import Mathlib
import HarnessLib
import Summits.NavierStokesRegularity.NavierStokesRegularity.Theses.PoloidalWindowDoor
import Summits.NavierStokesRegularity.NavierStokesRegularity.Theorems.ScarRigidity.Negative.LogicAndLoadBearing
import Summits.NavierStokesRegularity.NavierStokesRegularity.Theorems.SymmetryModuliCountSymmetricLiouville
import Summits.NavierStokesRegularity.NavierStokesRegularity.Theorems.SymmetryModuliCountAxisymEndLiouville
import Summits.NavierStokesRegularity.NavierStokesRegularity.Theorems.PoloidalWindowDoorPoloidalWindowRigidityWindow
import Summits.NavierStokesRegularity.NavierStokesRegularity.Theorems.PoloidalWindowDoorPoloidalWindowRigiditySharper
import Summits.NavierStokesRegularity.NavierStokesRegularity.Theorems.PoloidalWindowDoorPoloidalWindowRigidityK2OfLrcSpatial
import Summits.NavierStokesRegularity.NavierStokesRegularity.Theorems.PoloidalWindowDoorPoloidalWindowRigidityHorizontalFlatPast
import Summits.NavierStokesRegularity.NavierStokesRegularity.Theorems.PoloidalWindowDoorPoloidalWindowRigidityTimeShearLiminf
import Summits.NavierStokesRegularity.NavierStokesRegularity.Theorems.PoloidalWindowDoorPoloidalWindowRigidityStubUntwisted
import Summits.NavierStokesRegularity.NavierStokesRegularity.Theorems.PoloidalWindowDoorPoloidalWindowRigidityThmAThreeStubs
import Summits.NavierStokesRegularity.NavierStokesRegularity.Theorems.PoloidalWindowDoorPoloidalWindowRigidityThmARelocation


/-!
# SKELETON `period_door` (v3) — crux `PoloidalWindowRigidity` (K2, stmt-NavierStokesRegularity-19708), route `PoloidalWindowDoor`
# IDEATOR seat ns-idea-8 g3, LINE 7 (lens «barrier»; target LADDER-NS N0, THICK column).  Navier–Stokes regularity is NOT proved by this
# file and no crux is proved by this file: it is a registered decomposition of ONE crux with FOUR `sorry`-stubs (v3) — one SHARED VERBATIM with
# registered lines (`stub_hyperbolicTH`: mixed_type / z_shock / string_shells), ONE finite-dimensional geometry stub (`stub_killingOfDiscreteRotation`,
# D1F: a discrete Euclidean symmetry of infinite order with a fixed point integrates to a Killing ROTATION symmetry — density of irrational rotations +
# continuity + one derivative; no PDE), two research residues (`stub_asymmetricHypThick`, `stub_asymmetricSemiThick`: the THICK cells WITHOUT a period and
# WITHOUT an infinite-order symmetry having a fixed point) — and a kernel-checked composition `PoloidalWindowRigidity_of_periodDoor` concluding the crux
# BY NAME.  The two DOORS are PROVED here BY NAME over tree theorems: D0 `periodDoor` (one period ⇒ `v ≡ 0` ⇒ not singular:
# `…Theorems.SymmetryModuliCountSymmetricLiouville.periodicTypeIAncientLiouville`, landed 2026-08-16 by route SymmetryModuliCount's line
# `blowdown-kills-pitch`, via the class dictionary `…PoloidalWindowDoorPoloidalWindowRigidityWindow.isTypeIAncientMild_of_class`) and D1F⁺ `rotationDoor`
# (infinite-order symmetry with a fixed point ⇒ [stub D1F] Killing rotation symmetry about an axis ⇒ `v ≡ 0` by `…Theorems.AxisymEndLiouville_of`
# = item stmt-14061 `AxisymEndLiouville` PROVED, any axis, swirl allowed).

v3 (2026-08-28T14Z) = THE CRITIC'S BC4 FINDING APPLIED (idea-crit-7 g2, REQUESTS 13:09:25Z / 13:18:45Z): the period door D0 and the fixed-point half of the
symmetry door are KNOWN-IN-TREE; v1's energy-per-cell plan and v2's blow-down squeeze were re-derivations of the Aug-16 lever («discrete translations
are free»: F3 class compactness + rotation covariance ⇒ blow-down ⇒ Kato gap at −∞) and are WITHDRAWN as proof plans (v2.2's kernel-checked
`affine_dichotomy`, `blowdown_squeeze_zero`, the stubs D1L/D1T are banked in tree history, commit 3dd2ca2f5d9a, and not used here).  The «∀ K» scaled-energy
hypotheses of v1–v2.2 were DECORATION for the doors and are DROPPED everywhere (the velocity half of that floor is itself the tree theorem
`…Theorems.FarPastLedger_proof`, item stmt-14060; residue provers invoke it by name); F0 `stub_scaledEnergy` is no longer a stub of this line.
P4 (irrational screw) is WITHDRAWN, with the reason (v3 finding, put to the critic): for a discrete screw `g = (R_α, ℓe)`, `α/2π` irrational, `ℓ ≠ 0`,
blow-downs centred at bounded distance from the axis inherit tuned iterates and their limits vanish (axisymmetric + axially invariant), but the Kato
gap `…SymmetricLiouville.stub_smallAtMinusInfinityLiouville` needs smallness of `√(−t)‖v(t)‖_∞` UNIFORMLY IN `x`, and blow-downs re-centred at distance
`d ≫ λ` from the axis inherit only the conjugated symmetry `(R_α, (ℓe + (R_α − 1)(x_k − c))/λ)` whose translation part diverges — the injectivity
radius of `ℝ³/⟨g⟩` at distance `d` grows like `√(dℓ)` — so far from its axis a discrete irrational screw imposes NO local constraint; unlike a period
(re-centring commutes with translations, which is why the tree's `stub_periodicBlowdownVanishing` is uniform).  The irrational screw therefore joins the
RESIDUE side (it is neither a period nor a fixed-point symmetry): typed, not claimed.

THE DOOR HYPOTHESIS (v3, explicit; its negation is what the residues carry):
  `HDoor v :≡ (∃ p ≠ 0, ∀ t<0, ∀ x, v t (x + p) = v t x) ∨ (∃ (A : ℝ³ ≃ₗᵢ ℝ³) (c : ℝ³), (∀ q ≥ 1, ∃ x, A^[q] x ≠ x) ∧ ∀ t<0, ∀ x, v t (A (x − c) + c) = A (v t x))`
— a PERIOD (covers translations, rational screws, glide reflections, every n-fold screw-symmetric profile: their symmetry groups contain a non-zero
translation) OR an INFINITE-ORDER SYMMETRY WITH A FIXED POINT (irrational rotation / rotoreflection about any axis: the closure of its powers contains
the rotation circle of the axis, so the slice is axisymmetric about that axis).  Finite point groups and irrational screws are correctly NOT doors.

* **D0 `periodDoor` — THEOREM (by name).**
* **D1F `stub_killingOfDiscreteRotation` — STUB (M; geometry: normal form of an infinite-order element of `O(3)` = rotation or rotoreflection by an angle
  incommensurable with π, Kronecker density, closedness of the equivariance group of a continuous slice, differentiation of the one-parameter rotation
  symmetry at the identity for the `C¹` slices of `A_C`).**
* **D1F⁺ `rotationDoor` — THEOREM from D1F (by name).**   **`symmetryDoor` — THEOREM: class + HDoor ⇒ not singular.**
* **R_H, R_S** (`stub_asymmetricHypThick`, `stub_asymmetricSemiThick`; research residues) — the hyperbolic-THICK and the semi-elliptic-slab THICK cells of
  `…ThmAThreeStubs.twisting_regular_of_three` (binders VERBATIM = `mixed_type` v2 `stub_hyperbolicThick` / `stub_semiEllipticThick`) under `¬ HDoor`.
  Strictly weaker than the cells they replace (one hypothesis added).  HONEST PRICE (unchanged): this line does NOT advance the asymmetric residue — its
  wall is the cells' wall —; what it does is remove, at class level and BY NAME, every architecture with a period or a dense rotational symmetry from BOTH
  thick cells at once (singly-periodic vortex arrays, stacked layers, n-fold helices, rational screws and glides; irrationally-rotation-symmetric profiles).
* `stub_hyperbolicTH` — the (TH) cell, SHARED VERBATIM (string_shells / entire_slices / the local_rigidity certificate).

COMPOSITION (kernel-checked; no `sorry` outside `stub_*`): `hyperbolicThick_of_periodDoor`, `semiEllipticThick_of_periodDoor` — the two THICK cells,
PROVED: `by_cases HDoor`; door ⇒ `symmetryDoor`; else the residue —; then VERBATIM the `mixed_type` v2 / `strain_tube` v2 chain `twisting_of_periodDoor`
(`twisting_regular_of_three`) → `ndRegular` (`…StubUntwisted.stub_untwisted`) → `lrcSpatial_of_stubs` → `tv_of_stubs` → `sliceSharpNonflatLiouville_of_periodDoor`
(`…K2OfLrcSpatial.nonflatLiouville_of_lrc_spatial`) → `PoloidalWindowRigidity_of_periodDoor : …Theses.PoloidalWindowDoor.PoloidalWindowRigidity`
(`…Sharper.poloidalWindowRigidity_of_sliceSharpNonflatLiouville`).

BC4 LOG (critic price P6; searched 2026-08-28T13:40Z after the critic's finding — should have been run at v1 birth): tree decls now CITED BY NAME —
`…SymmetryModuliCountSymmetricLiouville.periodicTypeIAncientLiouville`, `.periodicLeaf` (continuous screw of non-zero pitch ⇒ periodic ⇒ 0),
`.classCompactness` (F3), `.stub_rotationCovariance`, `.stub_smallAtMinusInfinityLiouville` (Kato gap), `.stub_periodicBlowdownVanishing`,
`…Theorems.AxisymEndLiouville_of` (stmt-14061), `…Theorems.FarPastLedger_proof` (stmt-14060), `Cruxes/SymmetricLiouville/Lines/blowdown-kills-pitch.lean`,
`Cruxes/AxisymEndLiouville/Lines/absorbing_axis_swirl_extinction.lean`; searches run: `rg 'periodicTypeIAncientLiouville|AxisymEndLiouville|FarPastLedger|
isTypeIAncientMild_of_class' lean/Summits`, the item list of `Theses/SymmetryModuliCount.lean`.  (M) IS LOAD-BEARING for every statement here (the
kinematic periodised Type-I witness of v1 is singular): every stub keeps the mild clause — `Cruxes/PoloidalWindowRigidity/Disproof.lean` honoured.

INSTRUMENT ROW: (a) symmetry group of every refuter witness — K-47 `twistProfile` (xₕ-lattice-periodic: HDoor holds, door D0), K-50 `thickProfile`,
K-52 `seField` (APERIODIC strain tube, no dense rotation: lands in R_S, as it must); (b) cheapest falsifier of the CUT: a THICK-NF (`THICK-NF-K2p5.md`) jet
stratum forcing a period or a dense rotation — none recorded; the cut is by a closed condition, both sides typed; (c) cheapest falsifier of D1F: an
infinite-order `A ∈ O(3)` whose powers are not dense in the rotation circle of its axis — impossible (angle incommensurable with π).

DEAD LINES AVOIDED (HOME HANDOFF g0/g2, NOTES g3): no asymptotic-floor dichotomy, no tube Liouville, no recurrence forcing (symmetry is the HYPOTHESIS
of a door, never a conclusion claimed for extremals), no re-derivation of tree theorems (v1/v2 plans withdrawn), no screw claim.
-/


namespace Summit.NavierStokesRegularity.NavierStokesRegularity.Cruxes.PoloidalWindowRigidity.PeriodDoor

_Prompt_
Precisely the lines between those holding "The two DOORS" and "via the class", inclusive, are to be reproduced from the listing above, with nothing added.

_Exercise output_
# BY NAME.  The two DOORS are PROVED here BY NAME over tree theorems: D0 `periodDoor` (one period ⇒ `v ≡ 0` ⇒ not singular:
# `…Theorems.SymmetryModuliCountSymmetricLiouville.periodicTypeIAncientLiouville`, landed 2026-08-16 by route SymmetryModuliCount's line
# `blowdown-kills-pitch`, via the class dictionary `…PoloidalWindowDoorPoloidalWindowRigidityWindow.isTypeIAncientMild_of_class`) and D1F⁺ `rotationDoor`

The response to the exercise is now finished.